TASK GOAL: Nothing may be dropped or altered: reproduce all the data.
Top of AVAILABLE DATA
import Summits.CriticalPhenomena.CardyFormulaZ2.Theorems.CardyBondTriangularBondTriangularCardyKiteDarts
import Literature.Probability.Percolation.TriCollarLocalConn
import HarnessLib

/-!
# Route CardyBondTriangular · crux `BondTriangularCardy` · line `birth`: the kite-interface toolkit, II — colours

Helper of the stub `stub_clDuality` (and of `stub_blueArm`). Two things:

* **The kite colours of a Chayes–Lei state.** `cornerY st k` is the colour of the corner
  `leftFaceDir x k` of a hexagon in state `st` (`Y`: all yellow; `B`: none; the admissible split
  `split j`: the three consecutive corners `2j - 1, 2j, 2j + 1`, centred at its yellow pole, the
  up-corner `upCorner x j = leftFaceDir x (2j)`; Chayes–Lei, Rev. Math. Phys. 19 (2007) §2.1,
  Fig. 2) — `yellowAt_leftFaceDir_iff`. Consequences: the centre rule of file I holds
  (`cornerY_centre`), and a hexagon yellow at an up-corner is yellow at the two neighbouring
  corners (`cornerY_add_one_of_even`, `cornerY_add_five_of_even`), which is what excludes the
  "diagonal" pattern at an edge midpoint.
* **The kite colouring of a configuration on a 4-marked discrete domain** `D` (Bollobás–Riordan,
  *Percolation* (2006), Ch. 7, proof of Lemma 5 p. 170, with the outside coloured per boundary
  DART as in the tree's `TriDiscInterface.lean`): an inside kite `(x, k)`, `x ∈ G`, has the colour
  of its corner in `σ x`; an outside kite is seen through the boundary dart `kdart G x k` (from
  the next hexagon of its corner if inside, else from the one after) and gets the colour
  `bcolOf` of the stretch of that dart (`A₀⁺, A₂⁺` yellow, `A₁⁺, A₃⁺` blue) — `kc D σ`, with the
  stretch index `ksidx`. Boundary bookkeeping: the two outside kites at a boundary edge agree
  (`ksidx_add_five`), the view of an outside kite from any inside hexagon of its corner is the
  same (`ksidx_eq_of_mem`), and at a corner with one inside hexagon the two outside kites differ
  in colour only at a mark (`corner_transition`).

References: Bollobás–Riordan 2006 Ch. 7 Lemma 5 pp. 169–171; Chayes–Lei 2007 §2.1.
-/

namespace Summit.CriticalPhenomena.CardyFormulaZ2.Theorems.BondTriangularCardyLine.Kite

open Literature.Probability.Percolation Literature.Probability.LatticeModels
open RemovableAt (hexFaceVertices_leftFaceDir)

/-! ### The vertices of a corner

(`hexFaceVertices (leftFaceDir x k) = {x, x + triDir k, x + triDir (k + 1)}` is
`RemovableAt.hexFaceVertices_leftFaceDir` of `TriDiscShelling.lean`, and `x` belongs to it by
`mem_hexFaceVertices_leftFaceDir_self` of `TriCollarLocalConn.lean`.) -/

/-- The neighbour across the edge `k` is a vertex of the corner `k`. -/
theorem add_triDir_mem_leftFaceDir (x : Site 2) (k : Fin 6) : x + triDir k ∈ hexFaceVertices (leftFaceDir x k) := by
  rw [hexFaceVertices_leftFaceDir]; simp

/-- The third hexagon at the corner `k`. -/
theorem add_triDir_succ_mem_leftFaceDir (x : Site 2) (k : Fin 6) :
    x + triDir (k + 1) ∈ hexFaceVertices (leftFaceDir x k) := by
  rw [hexFaceVertices_leftFaceDir]; simp

/-- Membership in a corner, unfolded. -/
theorem mem_leftFaceDir_iff {x z : Site 2} {k : Fin 6} :
    z ∈ hexFaceVertices (leftFaceDir x k) ↔ z = x ∨ z = x + triDir k ∨ z = x + triDir (k + 1) := by
  rw [hexFaceVertices_leftFaceDir]; simp

/-! ### The corners of a hexagon as up- and down-corners -/

/-- The six corners `leftFaceDir x k` are, anticlockwise from `30°`: `upCorner x 0`,
`downCorner x 2`, `upCorner x 1`, `downCorner x 0`, `upCorner x 2`, `downCorner x 1`. -/
theorem leftFaceDir_eq_corner (x : Site 2) (k : Fin 6) :
    leftFaceDir x k = (![upCorner x 0, downCorner x 2, upCorner x 1, downCorner x 0, upCorner x 2, downCorner x 1] :
      Fin 6 → HexVertex) k := by
  fin_cases k <;> simp [leftFaceDir, upCorner, downCorner, triUnit, sub_eq_add_neg, add_assoc, add_comm, add_left_comm]

/-! ### The kite colours of a Chayes–Lei state -/

/-- **The colour of the `k`-th corner of a hexagon in state `st`** (`true` = yellow): all / none /
the three consecutive corners `2j - 1, 2j, 2j + 1` for `Y` / `B` / `split j`. -/
def cornerY : CLHexState → Fin 6 → Bool
  | .Y, _ => true
  | .B, _ => false
  | .split j, k => (![![true, true, false, false, false, true], ![false, true, true, true, false, false],
      ![false, false, false, true, true, true]] : Fin 3 → Fin 6 → Bool) j k

/-- **`cornerY` is the corner colouring `yellowAt` of `ChayesLeiHex.lean`.** -/
theorem yellowAt_leftFaceDir_iff (st : CLHexState) (x : Site 2) (k : Fin 6) :
    st.yellowAt x (leftFaceDir x k) ↔ cornerY st k = true := by
  rcases st with _ | _ | j
  · simp [cornerY]
  · simp [cornerY]
  · rw [leftFaceDir_eq_corner]
    fin_cases j <;> fin_cases k <;> simp [cornerY]

/-- `cornerY` as a `decide`. -/
theorem decide_yellowAt_leftFaceDir (st : CLHexState) (x : Site 2) (k : Fin 6) :
    decide (st.yellowAt x (leftFaceDir x k)) = cornerY st k := by
  by_cases h : st.yellowAt x (leftFaceDir x k)
  · rw [decide_eq_true h]; exact ((yellowAt_leftFaceDir_iff st x k).1 h).symm
  · rw [decide_eq_false h]
    have h' : cornerY st k ≠ true := fun h' => h ((yellowAt_leftFaceDir_iff st x k).2 h')
    exact (by simpa using h' : cornerY st k = false).symm

/-- **The centre rule** for admissible states: a yellow corner preceded (clockwise) by a blue one
starts the yellow half of a split hexagon. -/
theorem cornerY_centre (st : CLHexState) (k : Fin 6) (h1 : cornerY st k = true) (h2 : cornerY st (k + 5) = false) :
    cornerY st (k + 1) = true ∧ cornerY st (k + 2) = true ∧ cornerY st (k + 3) = false ∧ cornerY st (k + 4) = false := by
  rcases st with _ | _ | j
  · simp [cornerY] at h2
  · simp [cornerY] at h1
  · revert h1 h2
    fin_cases j <;> fin_cases k <;> simp [cornerY]

/-- **Yellow at an up-corner (`k` even) forces yellow at the next corner** … -/
theorem cornerY_add_one_of_even (st : CLHexState) {k : Fin 6} (hk : k.val % 2 = 0) (h : cornerY st k = true) :
    cornerY st (k + 1) = true := by
  rcases st with _ | _ | j
  · simp [cornerY]
  · simp [cornerY] at h
  · revert h hk
    fin_cases j <;> fin_cases k <;> simp [cornerY]

/-- … and at the previous corner (`yellowAt_downCorner_of_upCorner` in this indexing). -/
theorem cornerY_add_five_of_even (st : CLHexState) {k : Fin 6} (hk : k.val % 2 = 0) (h : cornerY st k = true) :
    cornerY st (k + 5) = true := by
  rcases st with _ | _ | j
  · simp [cornerY]
  · simp [cornerY] at h
  · revert h hk
    fin_cases j <;> fin_cases k <;> simp [cornerY]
Bottom of AVAILABLE DATA
ANSWER TO THIS PROBLEM:
import Summits.CriticalPhenomena.CardyFormulaZ2.Theorems.CardyBondTriangularBondTriangularCardyKiteDarts
import Literature.Probability.Percolation.TriCollarLocalConn
import HarnessLib

/-!
# Route CardyBondTriangular · crux `BondTriangularCardy` · line `birth`: the kite-interface toolkit, II — colours

Helper of the stub `stub_clDuality` (and of `stub_blueArm`). Two things:

* **The kite colours of a Chayes–Lei state.** `cornerY st k` is the colour of the corner
  `leftFaceDir x k` of a hexagon in state `st` (`Y`: all yellow; `B`: none; the admissible split
  `split j`: the three consecutive corners `2j - 1, 2j, 2j + 1`, centred at its yellow pole, the
  up-corner `upCorner x j = leftFaceDir x (2j)`; Chayes–Lei, Rev. Math. Phys. 19 (2007) §2.1,
  Fig. 2) — `yellowAt_leftFaceDir_iff`. Consequences: the centre rule of file I holds
  (`cornerY_centre`), and a hexagon yellow at an up-corner is yellow at the two neighbouring
  corners (`cornerY_add_one_of_even`, `cornerY_add_five_of_even`), which is what excludes the
  "diagonal" pattern at an edge midpoint.
* **The kite colouring of a configuration on a 4-marked discrete domain** `D` (Bollobás–Riordan,
  *Percolation* (2006), Ch. 7, proof of Lemma 5 p. 170, with the outside coloured per boundary
  DART as in the tree's `TriDiscInterface.lean`): an inside kite `(x, k)`, `x ∈ G`, has the colour
  of its corner in `σ x`; an outside kite is seen through the boundary dart `kdart G x k` (from
  the next hexagon of its corner if inside, else from the one after) and gets the colour
  `bcolOf` of the stretch of that dart (`A₀⁺, A₂⁺` yellow, `A₁⁺, A₃⁺` blue) — `kc D σ`, with the
  stretch index `ksidx`. Boundary bookkeeping: the two outside kites at a boundary edge agree
  (`ksidx_add_five`), the view of an outside kite from any inside hexagon of its corner is the
  same (`ksidx_eq_of_mem`), and at a corner with one inside hexagon the two outside kites differ
  in colour only at a mark (`corner_transition`).

References: Bollobás–Riordan 2006 Ch. 7 Lemma 5 pp. 169–171; Chayes–Lei 2007 §2.1.
-/

namespace Summit.CriticalPhenomena.CardyFormulaZ2.Theorems.BondTriangularCardyLine.Kite

open Literature.Probability.Percolation Literature.Probability.LatticeModels
open RemovableAt (hexFaceVertices_leftFaceDir)

/-! ### The vertices of a corner

(`hexFaceVertices (leftFaceDir x k) = {x, x + triDir k, x + triDir (k + 1)}` is
`RemovableAt.hexFaceVertices_leftFaceDir` of `TriDiscShelling.lean`, and `x` belongs to it by
`mem_hexFaceVertices_leftFaceDir_self` of `TriCollarLocalConn.lean`.) -/

/-- The neighbour across the edge `k` is a vertex of the corner `k`. -/
theorem add_triDir_mem_leftFaceDir (x : Site 2) (k : Fin 6) : x + triDir k ∈ hexFaceVertices (leftFaceDir x k) := by
  rw [hexFaceVertices_leftFaceDir]; simp

/-- The third hexagon at the corner `k`. -/
theorem add_triDir_succ_mem_leftFaceDir (x : Site 2) (k : Fin 6) :
    x + triDir (k + 1) ∈ hexFaceVertices (leftFaceDir x k) := by
  rw [hexFaceVertices_leftFaceDir]; simp

/-- Membership in a corner, unfolded. -/
theorem mem_leftFaceDir_iff {x z : Site 2} {k : Fin 6} :
    z ∈ hexFaceVertices (leftFaceDir x k) ↔ z = x ∨ z = x + triDir k ∨ z = x + triDir (k + 1) := by
  rw [hexFaceVertices_leftFaceDir]; simp

/-! ### The corners of a hexagon as up- and down-corners -/

/-- The six corners `leftFaceDir x k` are, anticlockwise from `30°`: `upCorner x 0`,
`downCorner x 2`, `upCorner x 1`, `downCorner x 0`, `upCorner x 2`, `downCorner x 1`. -/
theorem leftFaceDir_eq_corner (x : Site 2) (k : Fin 6) :
    leftFaceDir x k = (![upCorner x 0, downCorner x 2, upCorner x 1, downCorner x 0, upCorner x 2, downCorner x 1] :
      Fin 6 → HexVertex) k := by
  fin_cases k <;> simp [leftFaceDir, upCorner, downCorner, triUnit, sub_eq_add_neg, add_assoc, add_comm, add_left_comm]

/-! ### The kite colours of a Chayes–Lei state -/

/-- **The colour of the `k`-th corner of a hexagon in state `st`** (`true` = yellow): all / none /
the three consecutive corners `2j - 1, 2j, 2j + 1` for `Y` / `B` / `split j`. -/
def cornerY : CLHexState → Fin 6 → Bool
  | .Y, _ => true
  | .B, _ => false
  | .split j, k => (![![true, true, false, false, false, true], ![false, true, true, true, false, false],
      ![false, false, false, true, true, true]] : Fin 3 → Fin 6 → Bool) j k

/-- **`cornerY` is the corner colouring `yellowAt` of `ChayesLeiHex.lean`.** -/
theorem yellowAt_leftFaceDir_iff (st : CLHexState) (x : Site 2) (k : Fin 6) :
    st.yellowAt x (leftFaceDir x k) ↔ cornerY st k = true := by
  rcases st with _ | _ | j
  · simp [cornerY]
  · simp [cornerY]
  · rw [leftFaceDir_eq_corner]
    fin_cases j <;> fin_cases k <;> simp [cornerY]

/-- `cornerY` as a `decide`. -/
theorem decide_yellowAt_leftFaceDir (st : CLHexState) (x : Site 2) (k : Fin 6) :
    decide (st.yellowAt x (leftFaceDir x k)) = cornerY st k := by
  by_cases h : st.yellowAt x (leftFaceDir x k)
  · rw [decide_eq_true h]; exact ((yellowAt_leftFaceDir_iff st x k).1 h).symm
  · rw [decide_eq_false h]
    have h' : cornerY st k ≠ true := fun h' => h ((yellowAt_leftFaceDir_iff st x k).2 h')
    exact (by simpa using h' : cornerY st k = false).symm

/-- **The centre rule** for admissible states: a yellow corner preceded (clockwise) by a blue one
starts the yellow half of a split hexagon. -/
theorem cornerY_centre (st : CLHexState) (k : Fin 6) (h1 : cornerY st k = true) (h2 : cornerY st (k + 5) = false) :
    cornerY st (k + 1) = true ∧ cornerY st (k + 2) = true ∧ cornerY st (k + 3) = false ∧ cornerY st (k + 4) = false := by
  rcases st with _ | _ | j
  · simp [cornerY] at h2
  · simp [cornerY] at h1
  · revert h1 h2
    fin_cases j <;> fin_cases k <;> simp [cornerY]

/-- **Yellow at an up-corner (`k` even) forces yellow at the next corner** … -/
theorem cornerY_add_one_of_even (st : CLHexState) {k : Fin 6} (hk : k.val % 2 = 0) (h : cornerY st k = true) :
    cornerY st (k + 1) = true := by
  rcases st with _ | _ | j
  · simp [cornerY]
  · simp [cornerY] at h
  · revert h hk
    fin_cases j <;> fin_cases k <;> simp [cornerY]

/-- … and at the previous corner (`yellowAt_downCorner_of_upCorner` in this indexing). -/
theorem cornerY_add_five_of_even (st : CLHexState) {k : Fin 6} (hk : k.val % 2 = 0) (h : cornerY st k = true) :
    cornerY st (k + 5) = true := by
  rcases st with _ | _ | j
  · simp [cornerY]
  · simp [cornerY] at h
  · revert h hk
    fin_cases j <;> fin_cases k <;> simp [cornerY]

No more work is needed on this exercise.